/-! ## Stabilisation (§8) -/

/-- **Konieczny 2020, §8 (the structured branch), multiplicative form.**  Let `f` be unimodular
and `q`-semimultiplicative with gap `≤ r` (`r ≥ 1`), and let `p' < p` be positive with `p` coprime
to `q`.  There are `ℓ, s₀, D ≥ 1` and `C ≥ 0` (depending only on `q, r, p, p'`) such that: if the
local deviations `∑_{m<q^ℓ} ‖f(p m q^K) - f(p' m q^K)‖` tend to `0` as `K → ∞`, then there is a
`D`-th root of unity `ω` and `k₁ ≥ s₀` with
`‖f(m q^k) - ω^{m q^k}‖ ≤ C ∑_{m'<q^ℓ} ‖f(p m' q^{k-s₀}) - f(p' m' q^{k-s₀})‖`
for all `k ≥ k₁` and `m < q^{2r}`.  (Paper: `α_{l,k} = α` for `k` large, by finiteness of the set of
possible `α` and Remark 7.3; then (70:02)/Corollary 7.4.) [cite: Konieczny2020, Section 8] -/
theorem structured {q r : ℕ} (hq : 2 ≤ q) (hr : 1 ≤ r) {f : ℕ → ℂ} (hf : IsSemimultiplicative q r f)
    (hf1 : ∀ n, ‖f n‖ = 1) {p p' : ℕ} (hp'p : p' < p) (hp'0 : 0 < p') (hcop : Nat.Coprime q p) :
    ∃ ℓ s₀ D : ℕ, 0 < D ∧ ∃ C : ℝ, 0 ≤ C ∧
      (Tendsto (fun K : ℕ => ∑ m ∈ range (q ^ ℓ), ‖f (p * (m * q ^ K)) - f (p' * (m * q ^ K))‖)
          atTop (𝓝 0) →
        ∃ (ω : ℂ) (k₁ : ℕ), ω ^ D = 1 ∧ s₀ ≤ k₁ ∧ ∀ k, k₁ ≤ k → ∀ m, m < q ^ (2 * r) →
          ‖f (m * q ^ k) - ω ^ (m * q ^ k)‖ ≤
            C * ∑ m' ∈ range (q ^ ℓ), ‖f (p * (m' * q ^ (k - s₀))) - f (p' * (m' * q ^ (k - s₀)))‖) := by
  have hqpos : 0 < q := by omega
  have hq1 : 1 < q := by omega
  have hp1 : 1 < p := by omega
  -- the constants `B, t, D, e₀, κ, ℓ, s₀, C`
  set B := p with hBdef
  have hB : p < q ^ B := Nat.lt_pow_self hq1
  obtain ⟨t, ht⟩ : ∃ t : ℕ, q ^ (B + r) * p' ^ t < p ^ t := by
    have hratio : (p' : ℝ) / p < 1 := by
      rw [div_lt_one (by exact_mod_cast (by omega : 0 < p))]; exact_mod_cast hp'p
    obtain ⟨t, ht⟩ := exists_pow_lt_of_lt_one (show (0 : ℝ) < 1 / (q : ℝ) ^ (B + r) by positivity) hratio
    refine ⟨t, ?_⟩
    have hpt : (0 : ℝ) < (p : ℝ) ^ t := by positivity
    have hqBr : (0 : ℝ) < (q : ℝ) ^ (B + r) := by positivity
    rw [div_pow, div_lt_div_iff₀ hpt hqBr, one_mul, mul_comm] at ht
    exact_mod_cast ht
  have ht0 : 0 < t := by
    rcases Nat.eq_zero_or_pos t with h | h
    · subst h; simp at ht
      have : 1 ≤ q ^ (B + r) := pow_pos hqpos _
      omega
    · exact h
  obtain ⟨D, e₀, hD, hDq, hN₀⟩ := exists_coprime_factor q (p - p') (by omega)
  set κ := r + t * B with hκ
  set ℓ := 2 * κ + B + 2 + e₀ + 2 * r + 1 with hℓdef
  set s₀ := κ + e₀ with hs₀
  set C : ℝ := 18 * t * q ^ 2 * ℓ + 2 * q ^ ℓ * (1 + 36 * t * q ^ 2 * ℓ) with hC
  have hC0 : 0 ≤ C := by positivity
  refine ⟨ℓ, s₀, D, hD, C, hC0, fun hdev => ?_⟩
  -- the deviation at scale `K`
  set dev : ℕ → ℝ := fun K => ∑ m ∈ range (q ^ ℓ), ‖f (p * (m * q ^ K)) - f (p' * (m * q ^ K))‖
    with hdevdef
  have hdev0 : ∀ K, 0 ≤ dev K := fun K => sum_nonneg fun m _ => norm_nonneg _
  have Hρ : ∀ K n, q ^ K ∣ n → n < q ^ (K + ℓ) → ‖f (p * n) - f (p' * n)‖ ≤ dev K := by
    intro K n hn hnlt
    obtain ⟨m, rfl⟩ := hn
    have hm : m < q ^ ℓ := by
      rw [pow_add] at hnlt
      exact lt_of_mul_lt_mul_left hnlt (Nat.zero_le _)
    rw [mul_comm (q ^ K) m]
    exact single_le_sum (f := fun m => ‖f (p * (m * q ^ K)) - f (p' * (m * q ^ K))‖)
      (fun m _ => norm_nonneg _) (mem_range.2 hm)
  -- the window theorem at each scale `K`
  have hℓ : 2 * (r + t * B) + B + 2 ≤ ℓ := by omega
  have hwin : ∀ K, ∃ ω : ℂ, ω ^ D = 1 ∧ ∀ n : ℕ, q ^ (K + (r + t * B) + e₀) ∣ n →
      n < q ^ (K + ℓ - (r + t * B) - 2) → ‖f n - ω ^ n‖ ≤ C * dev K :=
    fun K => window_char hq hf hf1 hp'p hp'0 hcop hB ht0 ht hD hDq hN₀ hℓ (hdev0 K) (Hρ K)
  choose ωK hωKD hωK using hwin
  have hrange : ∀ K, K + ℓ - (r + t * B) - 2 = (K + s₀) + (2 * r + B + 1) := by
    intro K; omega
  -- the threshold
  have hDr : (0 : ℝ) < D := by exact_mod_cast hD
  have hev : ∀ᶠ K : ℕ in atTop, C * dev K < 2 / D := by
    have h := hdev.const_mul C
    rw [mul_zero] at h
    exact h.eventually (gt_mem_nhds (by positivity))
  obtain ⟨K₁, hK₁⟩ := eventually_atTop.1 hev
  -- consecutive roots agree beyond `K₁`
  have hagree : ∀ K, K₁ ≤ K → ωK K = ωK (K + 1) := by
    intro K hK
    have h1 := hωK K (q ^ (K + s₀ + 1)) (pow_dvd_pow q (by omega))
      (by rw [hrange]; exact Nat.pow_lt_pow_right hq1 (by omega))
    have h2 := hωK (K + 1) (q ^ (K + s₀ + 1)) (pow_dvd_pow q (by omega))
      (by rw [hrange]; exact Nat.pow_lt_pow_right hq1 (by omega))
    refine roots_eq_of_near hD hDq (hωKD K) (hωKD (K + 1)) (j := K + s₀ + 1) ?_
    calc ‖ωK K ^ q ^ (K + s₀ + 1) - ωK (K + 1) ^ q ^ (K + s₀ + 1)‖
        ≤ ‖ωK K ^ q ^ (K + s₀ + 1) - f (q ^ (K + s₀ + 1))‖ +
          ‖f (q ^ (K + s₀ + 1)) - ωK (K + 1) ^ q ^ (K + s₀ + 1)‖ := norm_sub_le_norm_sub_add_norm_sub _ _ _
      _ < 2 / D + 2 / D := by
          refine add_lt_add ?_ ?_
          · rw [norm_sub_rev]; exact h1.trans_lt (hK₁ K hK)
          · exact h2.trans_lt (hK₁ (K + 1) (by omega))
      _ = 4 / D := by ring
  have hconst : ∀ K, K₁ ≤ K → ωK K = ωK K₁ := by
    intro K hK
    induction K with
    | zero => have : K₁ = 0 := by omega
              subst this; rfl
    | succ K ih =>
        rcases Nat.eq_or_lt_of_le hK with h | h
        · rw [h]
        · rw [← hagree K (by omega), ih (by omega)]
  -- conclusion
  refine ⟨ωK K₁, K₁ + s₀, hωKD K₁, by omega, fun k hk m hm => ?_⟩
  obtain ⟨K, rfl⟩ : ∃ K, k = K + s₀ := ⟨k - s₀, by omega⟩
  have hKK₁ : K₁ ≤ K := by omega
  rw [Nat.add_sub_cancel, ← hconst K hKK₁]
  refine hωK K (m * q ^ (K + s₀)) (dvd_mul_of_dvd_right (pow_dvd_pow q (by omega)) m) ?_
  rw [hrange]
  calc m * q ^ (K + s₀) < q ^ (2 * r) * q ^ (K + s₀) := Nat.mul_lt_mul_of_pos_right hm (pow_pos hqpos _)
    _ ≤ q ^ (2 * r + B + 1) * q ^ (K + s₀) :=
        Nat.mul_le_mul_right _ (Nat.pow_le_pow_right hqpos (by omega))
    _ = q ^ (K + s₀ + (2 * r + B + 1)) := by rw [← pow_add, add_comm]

==

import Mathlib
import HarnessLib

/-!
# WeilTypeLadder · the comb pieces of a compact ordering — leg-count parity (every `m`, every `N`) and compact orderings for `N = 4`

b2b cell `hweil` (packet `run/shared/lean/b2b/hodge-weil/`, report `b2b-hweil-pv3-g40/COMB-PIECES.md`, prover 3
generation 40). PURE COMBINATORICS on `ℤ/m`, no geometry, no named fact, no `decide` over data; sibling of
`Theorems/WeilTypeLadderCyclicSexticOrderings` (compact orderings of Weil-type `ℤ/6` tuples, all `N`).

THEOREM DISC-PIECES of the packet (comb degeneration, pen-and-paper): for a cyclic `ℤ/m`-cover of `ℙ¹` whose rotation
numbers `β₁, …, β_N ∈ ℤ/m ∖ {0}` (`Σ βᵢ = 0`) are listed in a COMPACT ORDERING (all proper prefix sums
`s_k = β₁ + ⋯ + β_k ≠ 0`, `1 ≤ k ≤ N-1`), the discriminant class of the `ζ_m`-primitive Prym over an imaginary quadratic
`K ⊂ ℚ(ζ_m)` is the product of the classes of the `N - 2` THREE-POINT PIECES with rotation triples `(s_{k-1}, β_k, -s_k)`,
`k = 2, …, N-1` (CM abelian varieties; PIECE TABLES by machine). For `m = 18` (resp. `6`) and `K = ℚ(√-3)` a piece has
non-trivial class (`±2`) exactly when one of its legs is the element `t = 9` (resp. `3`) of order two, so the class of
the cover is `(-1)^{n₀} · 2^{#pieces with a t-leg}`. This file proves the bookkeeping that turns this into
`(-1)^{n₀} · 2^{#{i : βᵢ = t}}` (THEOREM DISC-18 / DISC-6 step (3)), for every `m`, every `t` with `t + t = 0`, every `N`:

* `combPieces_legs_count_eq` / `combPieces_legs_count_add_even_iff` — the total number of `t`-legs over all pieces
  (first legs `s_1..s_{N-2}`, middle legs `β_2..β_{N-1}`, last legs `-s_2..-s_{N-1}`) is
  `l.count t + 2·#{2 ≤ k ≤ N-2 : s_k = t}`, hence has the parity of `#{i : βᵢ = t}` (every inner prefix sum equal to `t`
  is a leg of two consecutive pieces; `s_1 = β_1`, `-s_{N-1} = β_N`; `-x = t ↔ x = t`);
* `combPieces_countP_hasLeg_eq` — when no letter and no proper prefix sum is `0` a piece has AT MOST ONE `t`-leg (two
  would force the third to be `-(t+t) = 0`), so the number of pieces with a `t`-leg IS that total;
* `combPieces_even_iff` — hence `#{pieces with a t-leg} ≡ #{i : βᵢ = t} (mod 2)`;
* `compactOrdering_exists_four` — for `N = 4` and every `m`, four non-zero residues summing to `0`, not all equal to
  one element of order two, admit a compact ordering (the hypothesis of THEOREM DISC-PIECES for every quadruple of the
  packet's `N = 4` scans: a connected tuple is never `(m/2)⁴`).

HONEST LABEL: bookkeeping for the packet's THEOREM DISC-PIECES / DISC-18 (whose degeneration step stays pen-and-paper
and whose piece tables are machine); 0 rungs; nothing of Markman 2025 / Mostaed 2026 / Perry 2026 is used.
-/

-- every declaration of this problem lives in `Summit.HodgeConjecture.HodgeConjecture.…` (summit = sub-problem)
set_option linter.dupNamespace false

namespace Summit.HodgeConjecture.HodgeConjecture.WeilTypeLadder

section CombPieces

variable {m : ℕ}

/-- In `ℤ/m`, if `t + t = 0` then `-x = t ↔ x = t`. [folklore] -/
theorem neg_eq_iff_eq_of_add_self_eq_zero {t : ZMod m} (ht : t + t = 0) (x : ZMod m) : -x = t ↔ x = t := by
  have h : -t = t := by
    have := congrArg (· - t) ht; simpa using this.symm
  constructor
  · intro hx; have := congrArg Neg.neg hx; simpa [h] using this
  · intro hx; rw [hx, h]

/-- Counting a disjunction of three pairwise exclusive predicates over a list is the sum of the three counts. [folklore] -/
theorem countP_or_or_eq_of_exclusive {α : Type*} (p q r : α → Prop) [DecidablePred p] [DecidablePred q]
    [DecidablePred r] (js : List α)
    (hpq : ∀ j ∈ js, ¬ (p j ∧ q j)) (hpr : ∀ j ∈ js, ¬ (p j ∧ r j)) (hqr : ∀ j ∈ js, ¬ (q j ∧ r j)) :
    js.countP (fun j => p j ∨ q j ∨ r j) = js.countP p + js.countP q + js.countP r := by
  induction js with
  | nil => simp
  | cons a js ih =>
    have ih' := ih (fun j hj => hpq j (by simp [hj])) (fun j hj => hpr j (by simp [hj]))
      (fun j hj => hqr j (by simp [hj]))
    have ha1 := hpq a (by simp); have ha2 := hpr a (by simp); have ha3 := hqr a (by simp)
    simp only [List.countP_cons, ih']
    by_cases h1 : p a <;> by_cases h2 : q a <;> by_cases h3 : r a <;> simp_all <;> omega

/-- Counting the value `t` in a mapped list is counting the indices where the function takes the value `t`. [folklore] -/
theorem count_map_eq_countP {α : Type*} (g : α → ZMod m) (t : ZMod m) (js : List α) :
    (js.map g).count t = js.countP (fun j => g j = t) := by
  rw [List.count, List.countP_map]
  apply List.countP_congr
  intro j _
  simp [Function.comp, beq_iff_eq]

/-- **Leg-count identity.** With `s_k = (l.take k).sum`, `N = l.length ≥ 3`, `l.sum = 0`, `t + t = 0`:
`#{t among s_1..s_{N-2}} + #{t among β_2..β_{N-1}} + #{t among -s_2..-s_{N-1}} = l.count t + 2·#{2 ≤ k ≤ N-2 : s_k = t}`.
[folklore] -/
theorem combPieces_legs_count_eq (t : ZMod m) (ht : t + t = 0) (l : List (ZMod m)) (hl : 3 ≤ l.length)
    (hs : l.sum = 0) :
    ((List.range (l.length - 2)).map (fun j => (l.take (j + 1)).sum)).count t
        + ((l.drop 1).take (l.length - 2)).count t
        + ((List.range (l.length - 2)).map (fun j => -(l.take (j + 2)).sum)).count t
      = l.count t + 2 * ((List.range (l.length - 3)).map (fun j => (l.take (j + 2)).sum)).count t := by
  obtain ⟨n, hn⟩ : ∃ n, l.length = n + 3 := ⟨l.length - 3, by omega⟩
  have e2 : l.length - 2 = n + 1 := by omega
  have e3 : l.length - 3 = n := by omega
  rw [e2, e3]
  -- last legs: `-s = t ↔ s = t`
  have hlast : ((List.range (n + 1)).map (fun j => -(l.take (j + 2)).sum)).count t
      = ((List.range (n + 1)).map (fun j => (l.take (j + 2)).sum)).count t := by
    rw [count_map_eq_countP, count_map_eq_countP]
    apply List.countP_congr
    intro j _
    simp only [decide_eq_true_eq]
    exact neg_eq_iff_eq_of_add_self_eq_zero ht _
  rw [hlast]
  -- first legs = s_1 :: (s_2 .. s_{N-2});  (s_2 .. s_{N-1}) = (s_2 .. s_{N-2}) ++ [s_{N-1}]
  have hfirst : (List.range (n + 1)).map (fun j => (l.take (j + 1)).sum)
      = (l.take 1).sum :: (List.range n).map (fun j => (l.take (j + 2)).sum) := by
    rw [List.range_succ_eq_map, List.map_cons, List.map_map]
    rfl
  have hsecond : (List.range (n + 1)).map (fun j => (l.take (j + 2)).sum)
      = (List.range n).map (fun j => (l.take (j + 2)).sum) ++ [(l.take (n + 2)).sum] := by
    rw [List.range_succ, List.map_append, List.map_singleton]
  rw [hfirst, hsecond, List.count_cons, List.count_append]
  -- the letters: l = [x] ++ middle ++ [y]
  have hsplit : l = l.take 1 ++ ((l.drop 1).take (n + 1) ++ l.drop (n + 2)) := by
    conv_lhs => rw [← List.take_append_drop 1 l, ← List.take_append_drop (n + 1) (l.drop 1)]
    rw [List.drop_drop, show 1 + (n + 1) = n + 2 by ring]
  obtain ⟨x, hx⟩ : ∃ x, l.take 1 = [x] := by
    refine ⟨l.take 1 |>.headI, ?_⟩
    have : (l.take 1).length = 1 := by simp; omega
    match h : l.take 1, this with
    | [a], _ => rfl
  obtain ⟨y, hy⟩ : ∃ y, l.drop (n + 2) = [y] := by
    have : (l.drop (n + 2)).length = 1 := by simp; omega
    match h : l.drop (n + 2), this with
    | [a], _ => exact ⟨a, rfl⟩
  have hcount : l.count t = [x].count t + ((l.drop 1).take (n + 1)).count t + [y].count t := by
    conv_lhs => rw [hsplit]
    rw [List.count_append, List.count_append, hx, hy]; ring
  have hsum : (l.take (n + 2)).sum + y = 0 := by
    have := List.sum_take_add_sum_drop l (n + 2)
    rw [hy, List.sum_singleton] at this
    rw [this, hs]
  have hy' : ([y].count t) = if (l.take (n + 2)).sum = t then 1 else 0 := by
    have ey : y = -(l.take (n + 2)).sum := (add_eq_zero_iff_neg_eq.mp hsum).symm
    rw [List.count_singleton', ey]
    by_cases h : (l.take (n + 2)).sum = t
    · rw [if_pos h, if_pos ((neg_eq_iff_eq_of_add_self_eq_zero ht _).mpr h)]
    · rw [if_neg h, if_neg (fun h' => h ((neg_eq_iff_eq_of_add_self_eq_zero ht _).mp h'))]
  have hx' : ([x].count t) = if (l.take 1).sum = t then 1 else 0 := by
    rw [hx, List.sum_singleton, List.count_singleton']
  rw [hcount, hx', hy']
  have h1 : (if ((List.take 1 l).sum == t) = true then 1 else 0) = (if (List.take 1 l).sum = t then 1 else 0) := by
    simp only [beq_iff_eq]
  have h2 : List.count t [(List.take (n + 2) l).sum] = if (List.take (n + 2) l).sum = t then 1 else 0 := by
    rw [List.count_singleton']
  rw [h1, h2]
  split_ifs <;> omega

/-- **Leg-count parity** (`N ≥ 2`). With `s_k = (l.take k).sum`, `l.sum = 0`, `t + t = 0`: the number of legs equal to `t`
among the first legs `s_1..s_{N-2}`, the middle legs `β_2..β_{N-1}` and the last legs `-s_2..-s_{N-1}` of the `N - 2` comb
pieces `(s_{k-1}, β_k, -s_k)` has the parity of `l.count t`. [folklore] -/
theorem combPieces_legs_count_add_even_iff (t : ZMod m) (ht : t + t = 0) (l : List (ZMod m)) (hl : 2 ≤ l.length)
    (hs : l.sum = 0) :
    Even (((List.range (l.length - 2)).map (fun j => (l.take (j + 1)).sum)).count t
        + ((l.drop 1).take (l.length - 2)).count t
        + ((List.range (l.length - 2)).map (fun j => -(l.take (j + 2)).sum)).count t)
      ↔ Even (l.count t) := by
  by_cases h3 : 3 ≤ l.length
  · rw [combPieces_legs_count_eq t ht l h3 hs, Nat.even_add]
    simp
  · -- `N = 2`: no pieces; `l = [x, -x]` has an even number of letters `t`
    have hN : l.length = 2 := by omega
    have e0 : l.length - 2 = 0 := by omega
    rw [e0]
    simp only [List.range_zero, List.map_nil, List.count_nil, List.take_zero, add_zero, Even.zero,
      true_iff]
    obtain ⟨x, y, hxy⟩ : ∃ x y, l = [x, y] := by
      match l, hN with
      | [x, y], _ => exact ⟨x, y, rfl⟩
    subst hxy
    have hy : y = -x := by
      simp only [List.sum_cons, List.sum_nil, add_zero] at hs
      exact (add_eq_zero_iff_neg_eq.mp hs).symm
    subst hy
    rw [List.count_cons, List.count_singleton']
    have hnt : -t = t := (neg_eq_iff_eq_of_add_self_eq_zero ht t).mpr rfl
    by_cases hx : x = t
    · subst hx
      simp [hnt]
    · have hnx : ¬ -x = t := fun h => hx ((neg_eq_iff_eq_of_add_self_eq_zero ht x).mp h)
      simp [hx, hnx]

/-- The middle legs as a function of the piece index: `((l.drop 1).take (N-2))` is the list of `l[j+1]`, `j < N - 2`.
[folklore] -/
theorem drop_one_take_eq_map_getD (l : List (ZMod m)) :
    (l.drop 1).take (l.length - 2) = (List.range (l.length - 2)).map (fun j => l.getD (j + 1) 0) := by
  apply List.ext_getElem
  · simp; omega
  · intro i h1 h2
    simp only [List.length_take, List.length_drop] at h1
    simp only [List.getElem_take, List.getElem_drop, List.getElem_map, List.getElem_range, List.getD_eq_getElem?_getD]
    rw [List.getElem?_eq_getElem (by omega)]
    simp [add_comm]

What to produce
Extract from the records above the lines from the one containing "# WeilTypeLadder ·" to the one containing "proper prefix sums", both lines included, exactly as they appear and with nothing else.

Result of this exercise
# WeilTypeLadder · the comb pieces of a compact ordering — leg-count parity (every `m`, every `N`) and compact orderings for `N = 4`

b2b cell `hweil` (packet `run/shared/lean/b2b/hodge-weil/`, report `b2b-hweil-pv3-g40/COMB-PIECES.md`, prover 3
generation 40). PURE COMBINATORICS on `ℤ/m`, no geometry, no named fact, no `decide` over data; sibling of
`Theorems/WeilTypeLadderCyclicSexticOrderings` (compact orderings of Weil-type `ℤ/6` tuples, all `N`).

THEOREM DISC-PIECES of the packet (comb degeneration, pen-and-paper): for a cyclic `ℤ/m`-cover of `ℙ¹` whose rotation
numbers `β₁, …, β_N ∈ ℤ/m ∖ {0}` (`Σ βᵢ = 0`) are listed in a COMPACT ORDERING (all proper prefix sums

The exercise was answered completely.